◆ Exercise prompt ◆
I need the lines below from the one with "of the split" down to the one with "-- first Cauchy–Schwarz, in" reproduced exactly, both ends included, and nothing else.

◆ Dataset ◆

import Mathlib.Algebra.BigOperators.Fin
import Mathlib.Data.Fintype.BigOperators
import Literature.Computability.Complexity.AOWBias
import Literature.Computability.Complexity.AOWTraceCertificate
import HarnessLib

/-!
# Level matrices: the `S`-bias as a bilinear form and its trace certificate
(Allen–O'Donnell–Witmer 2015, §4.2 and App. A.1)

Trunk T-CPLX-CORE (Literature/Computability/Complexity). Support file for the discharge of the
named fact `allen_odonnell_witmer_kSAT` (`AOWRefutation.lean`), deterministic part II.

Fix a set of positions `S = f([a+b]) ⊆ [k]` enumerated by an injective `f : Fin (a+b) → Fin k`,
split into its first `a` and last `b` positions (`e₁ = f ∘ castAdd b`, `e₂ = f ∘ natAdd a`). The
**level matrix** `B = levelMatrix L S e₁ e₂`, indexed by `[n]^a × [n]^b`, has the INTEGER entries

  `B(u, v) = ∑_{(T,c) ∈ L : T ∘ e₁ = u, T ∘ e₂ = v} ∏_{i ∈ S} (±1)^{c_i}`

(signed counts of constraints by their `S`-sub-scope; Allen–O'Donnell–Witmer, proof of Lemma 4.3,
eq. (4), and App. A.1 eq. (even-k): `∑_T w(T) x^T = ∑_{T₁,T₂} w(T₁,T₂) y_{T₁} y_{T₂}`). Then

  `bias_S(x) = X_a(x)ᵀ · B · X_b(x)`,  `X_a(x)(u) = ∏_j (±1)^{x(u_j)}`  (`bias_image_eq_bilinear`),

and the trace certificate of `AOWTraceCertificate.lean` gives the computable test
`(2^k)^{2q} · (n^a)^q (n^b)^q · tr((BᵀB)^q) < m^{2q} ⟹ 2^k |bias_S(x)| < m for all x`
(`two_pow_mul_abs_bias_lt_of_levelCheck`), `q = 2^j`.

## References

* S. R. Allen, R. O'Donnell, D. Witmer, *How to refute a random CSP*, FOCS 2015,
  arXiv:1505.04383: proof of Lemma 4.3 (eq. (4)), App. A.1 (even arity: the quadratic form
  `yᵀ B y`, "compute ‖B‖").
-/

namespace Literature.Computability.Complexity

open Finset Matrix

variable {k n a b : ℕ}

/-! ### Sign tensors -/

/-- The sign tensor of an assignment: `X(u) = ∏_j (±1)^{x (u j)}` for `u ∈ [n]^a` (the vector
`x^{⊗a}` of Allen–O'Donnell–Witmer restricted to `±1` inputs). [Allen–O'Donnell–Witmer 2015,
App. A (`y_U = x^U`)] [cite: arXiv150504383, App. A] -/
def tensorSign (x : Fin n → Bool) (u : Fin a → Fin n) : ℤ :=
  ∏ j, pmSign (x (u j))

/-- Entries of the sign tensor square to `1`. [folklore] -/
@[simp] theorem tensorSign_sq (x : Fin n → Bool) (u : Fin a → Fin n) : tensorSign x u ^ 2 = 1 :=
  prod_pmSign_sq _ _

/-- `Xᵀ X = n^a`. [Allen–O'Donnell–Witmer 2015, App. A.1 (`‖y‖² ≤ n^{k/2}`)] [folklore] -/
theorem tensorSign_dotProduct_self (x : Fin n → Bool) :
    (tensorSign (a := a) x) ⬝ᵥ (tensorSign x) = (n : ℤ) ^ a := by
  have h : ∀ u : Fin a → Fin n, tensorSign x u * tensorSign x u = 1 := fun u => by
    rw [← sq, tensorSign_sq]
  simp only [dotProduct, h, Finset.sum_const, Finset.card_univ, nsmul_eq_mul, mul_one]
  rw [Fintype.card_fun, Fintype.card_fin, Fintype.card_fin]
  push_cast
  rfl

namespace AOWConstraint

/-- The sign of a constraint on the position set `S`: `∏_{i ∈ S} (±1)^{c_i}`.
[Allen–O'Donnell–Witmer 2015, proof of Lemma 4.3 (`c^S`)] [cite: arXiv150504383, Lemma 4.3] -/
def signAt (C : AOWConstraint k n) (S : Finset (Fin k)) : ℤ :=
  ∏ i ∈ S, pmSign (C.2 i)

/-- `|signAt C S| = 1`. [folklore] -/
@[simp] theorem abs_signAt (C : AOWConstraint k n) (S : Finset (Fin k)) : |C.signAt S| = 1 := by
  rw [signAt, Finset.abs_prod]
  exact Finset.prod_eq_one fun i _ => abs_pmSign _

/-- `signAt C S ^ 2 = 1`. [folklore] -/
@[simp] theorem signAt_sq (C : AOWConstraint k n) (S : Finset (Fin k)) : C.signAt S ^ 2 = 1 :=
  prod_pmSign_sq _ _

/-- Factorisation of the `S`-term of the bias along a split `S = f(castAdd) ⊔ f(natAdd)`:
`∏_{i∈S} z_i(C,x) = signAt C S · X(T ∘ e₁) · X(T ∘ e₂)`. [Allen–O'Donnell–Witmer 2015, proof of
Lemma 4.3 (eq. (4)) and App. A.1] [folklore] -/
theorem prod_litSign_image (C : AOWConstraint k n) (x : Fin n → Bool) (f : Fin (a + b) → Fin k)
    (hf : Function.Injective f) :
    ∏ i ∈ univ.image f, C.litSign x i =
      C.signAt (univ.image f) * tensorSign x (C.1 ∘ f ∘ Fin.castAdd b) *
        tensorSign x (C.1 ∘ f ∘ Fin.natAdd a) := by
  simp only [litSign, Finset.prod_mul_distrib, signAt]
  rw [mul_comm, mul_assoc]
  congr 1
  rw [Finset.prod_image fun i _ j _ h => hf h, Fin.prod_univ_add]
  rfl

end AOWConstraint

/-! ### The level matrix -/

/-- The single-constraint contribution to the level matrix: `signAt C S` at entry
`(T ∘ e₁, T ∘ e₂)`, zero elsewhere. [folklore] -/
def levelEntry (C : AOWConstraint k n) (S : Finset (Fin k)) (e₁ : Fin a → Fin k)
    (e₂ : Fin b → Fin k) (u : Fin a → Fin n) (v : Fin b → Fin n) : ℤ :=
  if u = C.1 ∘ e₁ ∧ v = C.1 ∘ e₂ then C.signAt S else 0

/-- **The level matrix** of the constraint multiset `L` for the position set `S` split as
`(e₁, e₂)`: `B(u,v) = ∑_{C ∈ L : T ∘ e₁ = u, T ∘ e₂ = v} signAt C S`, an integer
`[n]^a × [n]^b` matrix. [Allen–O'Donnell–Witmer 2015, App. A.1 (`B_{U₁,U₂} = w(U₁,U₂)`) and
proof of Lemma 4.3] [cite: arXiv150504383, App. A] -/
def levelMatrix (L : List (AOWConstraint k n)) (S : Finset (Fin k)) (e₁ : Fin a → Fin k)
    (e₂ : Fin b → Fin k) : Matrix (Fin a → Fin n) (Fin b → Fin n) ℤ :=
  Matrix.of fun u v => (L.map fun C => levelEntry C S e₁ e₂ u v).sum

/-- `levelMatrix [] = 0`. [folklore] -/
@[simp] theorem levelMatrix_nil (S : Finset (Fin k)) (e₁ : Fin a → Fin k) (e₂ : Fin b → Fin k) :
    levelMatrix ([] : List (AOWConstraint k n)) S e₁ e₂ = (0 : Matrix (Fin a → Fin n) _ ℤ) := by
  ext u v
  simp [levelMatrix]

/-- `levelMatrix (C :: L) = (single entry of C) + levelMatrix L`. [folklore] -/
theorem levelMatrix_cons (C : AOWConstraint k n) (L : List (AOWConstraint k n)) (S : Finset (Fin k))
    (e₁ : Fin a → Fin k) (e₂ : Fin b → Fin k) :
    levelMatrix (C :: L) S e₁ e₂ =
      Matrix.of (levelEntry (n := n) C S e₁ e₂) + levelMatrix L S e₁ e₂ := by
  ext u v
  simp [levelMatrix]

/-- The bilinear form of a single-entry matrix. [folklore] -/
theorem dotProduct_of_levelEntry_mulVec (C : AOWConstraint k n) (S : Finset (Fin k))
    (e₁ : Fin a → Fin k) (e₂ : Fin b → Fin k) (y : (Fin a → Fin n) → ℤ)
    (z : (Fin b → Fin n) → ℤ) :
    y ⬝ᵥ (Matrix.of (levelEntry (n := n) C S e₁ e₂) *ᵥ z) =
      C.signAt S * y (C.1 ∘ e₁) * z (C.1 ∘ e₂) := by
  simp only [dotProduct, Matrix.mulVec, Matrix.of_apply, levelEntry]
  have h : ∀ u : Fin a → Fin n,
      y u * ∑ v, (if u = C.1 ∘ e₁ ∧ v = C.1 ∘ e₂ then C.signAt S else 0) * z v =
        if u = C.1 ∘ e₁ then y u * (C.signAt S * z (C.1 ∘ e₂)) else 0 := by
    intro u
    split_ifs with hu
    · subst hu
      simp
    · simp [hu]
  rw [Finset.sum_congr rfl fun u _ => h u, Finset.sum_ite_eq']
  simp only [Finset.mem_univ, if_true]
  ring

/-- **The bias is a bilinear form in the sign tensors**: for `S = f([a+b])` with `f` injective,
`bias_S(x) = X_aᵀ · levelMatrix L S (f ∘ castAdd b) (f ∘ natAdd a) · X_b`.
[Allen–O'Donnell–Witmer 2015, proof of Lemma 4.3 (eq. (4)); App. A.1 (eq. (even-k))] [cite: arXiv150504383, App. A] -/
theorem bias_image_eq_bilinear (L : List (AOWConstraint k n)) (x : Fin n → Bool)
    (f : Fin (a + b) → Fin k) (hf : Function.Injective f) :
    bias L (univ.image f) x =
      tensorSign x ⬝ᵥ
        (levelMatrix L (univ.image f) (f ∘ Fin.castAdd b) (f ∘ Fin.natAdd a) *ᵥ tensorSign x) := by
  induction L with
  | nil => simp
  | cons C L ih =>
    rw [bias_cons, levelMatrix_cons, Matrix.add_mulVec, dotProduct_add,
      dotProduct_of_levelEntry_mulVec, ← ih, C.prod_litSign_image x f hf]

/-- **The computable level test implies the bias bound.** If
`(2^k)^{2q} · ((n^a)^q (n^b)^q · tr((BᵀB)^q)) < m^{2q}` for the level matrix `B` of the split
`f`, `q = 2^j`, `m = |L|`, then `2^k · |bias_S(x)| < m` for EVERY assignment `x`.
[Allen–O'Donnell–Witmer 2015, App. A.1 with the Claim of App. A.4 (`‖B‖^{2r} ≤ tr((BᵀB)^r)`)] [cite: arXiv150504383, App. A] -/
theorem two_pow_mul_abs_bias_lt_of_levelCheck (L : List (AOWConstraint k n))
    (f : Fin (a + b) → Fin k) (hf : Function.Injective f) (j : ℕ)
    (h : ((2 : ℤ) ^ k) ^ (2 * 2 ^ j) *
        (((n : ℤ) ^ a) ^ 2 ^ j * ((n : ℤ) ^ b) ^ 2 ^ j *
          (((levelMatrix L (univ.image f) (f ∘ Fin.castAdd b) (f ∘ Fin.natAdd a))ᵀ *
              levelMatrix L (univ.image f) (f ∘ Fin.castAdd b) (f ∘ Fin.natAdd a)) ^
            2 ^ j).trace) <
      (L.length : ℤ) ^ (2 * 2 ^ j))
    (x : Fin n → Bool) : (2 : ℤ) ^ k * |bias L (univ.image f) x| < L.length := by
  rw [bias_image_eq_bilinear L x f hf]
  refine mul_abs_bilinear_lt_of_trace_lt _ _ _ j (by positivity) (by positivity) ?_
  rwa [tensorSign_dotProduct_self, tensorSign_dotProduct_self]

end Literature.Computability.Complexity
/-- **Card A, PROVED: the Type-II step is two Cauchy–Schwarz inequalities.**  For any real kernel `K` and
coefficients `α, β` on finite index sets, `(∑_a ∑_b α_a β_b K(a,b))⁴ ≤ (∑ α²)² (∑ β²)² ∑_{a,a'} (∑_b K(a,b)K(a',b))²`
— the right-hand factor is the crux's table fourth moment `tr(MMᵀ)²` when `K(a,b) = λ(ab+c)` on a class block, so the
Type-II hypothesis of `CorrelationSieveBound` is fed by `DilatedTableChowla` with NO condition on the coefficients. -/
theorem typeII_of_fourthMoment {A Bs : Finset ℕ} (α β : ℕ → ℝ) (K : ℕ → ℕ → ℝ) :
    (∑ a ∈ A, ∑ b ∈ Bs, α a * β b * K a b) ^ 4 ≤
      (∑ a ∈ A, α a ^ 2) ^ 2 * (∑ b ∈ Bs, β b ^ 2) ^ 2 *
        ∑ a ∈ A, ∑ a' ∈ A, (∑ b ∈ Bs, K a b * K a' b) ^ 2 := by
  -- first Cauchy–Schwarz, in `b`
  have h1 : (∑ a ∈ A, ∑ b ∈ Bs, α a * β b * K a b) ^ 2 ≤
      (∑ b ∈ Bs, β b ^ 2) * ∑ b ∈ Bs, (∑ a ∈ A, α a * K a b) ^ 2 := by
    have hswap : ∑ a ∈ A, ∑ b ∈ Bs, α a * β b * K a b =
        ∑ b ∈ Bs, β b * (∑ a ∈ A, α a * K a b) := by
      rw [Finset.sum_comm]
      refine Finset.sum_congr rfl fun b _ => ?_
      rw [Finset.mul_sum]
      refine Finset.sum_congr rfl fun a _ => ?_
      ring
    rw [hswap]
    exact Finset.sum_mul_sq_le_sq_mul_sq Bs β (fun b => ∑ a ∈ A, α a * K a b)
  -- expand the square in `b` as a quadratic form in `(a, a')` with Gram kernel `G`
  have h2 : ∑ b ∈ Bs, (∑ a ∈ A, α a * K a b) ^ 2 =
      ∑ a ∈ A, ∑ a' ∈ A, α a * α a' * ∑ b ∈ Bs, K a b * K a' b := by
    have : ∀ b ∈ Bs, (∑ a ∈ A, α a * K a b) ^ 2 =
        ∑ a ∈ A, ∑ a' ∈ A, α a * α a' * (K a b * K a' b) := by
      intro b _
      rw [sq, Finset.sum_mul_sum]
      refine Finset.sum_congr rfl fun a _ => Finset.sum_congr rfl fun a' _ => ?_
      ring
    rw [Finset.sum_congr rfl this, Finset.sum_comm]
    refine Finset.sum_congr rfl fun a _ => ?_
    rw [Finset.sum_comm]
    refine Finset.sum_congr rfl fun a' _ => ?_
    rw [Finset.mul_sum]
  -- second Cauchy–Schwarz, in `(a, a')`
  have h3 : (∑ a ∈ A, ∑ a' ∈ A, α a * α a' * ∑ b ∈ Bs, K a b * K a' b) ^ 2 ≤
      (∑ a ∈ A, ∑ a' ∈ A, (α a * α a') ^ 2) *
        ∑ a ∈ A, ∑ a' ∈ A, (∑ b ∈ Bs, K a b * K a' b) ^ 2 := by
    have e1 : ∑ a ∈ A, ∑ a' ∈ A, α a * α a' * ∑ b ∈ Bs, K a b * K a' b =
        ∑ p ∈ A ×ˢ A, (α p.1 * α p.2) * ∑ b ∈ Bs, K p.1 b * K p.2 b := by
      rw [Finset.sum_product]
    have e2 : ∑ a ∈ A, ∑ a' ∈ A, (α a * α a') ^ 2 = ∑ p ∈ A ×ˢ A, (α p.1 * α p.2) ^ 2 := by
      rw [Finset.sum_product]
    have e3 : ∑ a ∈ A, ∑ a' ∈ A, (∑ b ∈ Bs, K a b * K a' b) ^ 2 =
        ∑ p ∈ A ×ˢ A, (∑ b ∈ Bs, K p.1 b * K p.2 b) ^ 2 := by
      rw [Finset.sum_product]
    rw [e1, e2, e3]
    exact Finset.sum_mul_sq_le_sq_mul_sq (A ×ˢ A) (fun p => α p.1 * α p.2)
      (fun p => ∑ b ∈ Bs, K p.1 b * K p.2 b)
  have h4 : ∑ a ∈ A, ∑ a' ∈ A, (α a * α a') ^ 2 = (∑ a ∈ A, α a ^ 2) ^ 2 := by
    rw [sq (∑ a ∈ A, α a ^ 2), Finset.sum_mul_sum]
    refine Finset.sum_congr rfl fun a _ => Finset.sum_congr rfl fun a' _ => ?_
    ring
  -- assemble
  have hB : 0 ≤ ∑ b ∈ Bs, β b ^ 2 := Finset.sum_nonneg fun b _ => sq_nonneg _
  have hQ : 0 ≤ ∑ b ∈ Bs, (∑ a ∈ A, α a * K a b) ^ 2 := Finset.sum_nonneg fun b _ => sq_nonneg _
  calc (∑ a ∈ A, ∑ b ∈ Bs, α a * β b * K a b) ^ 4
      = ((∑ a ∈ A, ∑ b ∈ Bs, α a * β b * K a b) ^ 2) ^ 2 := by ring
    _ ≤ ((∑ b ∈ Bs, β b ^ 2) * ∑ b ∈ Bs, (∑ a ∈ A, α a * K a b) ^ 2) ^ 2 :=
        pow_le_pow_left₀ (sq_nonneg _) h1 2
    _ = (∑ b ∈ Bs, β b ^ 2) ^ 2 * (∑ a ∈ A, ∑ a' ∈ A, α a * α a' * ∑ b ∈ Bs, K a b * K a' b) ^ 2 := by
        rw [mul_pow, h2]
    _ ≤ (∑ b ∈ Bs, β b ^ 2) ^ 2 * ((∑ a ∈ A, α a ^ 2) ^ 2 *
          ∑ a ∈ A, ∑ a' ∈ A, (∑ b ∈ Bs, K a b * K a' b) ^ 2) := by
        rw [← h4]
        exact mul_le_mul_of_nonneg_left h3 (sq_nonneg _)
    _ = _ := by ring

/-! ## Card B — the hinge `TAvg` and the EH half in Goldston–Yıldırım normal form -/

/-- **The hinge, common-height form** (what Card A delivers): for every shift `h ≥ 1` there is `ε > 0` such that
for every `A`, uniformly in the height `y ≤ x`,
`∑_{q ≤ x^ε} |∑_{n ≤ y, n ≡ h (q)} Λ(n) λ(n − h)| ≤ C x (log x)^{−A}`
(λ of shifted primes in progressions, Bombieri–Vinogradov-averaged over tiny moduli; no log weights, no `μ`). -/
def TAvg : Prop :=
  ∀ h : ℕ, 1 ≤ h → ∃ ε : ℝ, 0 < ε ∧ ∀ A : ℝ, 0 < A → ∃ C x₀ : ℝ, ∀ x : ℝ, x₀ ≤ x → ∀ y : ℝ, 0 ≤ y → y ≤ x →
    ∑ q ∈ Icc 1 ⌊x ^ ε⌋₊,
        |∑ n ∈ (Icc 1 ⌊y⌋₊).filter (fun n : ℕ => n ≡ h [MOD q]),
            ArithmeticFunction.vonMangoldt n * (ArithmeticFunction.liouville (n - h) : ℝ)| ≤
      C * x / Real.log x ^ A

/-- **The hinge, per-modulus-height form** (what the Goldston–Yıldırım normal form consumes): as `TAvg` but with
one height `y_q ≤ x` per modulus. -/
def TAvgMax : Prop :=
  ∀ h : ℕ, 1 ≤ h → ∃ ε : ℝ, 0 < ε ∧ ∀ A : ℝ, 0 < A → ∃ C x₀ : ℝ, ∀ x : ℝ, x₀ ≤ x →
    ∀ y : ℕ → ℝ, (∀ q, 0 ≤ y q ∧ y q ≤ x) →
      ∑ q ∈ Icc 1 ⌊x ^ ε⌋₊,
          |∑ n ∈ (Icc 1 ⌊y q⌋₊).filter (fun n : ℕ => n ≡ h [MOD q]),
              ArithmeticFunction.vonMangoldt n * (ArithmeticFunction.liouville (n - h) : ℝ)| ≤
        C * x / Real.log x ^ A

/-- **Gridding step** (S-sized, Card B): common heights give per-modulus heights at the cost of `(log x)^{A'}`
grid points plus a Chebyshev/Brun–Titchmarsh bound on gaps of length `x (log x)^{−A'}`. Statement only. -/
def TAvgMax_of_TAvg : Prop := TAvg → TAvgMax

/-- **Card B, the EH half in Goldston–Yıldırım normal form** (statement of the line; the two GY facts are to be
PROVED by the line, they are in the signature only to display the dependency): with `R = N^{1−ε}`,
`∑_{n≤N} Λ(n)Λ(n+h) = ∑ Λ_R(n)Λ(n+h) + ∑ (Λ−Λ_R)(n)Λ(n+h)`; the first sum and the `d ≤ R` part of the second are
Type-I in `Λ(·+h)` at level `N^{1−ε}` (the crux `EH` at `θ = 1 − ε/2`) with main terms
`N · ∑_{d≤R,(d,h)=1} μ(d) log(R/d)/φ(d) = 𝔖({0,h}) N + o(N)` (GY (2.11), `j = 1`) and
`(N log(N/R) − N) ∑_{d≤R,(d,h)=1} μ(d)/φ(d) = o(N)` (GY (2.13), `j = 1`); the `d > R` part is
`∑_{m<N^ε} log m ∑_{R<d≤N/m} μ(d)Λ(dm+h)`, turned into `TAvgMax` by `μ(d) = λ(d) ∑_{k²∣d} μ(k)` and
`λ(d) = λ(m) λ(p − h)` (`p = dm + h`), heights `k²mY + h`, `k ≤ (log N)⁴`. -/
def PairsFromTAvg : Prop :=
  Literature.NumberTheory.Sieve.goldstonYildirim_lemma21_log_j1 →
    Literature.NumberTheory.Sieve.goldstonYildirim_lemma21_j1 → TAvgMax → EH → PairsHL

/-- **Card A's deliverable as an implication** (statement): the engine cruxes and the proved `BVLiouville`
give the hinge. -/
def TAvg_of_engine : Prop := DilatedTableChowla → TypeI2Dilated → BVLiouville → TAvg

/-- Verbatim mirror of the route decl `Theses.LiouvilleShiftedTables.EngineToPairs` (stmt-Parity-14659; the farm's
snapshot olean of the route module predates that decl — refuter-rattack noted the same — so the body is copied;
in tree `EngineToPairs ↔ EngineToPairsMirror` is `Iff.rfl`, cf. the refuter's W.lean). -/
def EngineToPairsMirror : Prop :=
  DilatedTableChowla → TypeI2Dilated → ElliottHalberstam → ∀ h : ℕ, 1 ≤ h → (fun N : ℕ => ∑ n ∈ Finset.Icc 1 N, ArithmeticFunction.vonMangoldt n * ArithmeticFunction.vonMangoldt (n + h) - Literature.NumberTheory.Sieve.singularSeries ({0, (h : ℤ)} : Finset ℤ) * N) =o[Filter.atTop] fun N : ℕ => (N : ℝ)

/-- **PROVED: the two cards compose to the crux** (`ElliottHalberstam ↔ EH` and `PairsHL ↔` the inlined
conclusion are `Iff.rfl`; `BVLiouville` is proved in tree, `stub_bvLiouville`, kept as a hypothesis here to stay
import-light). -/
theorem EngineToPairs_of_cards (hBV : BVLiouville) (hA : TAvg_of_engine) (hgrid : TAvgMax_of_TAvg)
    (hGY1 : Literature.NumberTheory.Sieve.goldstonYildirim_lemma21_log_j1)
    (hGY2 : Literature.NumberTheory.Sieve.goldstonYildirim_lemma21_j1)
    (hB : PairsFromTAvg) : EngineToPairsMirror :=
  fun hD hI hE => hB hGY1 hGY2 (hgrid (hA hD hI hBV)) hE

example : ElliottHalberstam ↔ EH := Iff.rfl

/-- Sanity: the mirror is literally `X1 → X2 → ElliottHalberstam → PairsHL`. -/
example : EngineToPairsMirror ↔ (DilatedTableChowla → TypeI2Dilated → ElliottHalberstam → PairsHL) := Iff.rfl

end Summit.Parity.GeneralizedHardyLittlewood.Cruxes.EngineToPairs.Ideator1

◆ Solved problem ◆
`(2^k)^{2q} · ((n^a)^q (n^b)^q · tr((BᵀB)^q)) < m^{2q}` for the level matrix `B` of the split
`f`, `q = 2^j`, `m = |L|`, then `2^k · |bias_S(x)| < m` for EVERY assignment `x`.
[Allen–O'Donnell–Witmer 2015, App. A.1 with the Claim of App. A.4 (`‖B‖^{2r} ≤ tr((BᵀB)^r)`)] [cite: arXiv150504383, App. A] -/
theorem two_pow_mul_abs_bias_lt_of_levelCheck (L : List (AOWConstraint k n))
    (f : Fin (a + b) → Fin k) (hf : Function.Injective f) (j : ℕ)
    (h : ((2 : ℤ) ^ k) ^ (2 * 2 ^ j) *
        (((n : ℤ) ^ a) ^ 2 ^ j * ((n : ℤ) ^ b) ^ 2 ^ j *
          (((levelMatrix L (univ.image f) (f ∘ Fin.castAdd b) (f ∘ Fin.natAdd a))ᵀ *
              levelMatrix L (univ.image f) (f ∘ Fin.castAdd b) (f ∘ Fin.natAdd a)) ^
            2 ^ j).trace) <
      (L.length : ℤ) ^ (2 * 2 ^ j))
    (x : Fin n → Bool) : (2 : ℤ) ^ k * |bias L (univ.image f) x| < L.length := by
  rw [bias_image_eq_bilinear L x f hf]
  refine mul_abs_bilinear_lt_of_trace_lt _ _ _ j (by positivity) (by positivity) ?_
  rwa [tensorSign_dotProduct_self, tensorSign_dotProduct_self]

end Literature.Computability.Complexity
/-- **Card A, PROVED: the Type-II step is two Cauchy–Schwarz inequalities.**  For any real kernel `K` and
coefficients `α, β` on finite index sets, `(∑_a ∑_b α_a β_b K(a,b))⁴ ≤ (∑ α²)² (∑ β²)² ∑_{a,a'} (∑_b K(a,b)K(a',b))²`
— the right-hand factor is the crux's table fourth moment `tr(MMᵀ)²` when `K(a,b) = λ(ab+c)` on a class block, so the
Type-II hypothesis of `CorrelationSieveBound` is fed by `DilatedTableChowla` with NO condition on the coefficients. -/
theorem typeII_of_fourthMoment {A Bs : Finset ℕ} (α β : ℕ → ℝ) (K : ℕ → ℕ → ℝ) :
    (∑ a ∈ A, ∑ b ∈ Bs, α a * β b * K a b) ^ 4 ≤
      (∑ a ∈ A, α a ^ 2) ^ 2 * (∑ b ∈ Bs, β b ^ 2) ^ 2 *
        ∑ a ∈ A, ∑ a' ∈ A, (∑ b ∈ Bs, K a b * K a' b) ^ 2 := by
  -- first Cauchy–Schwarz, in `b`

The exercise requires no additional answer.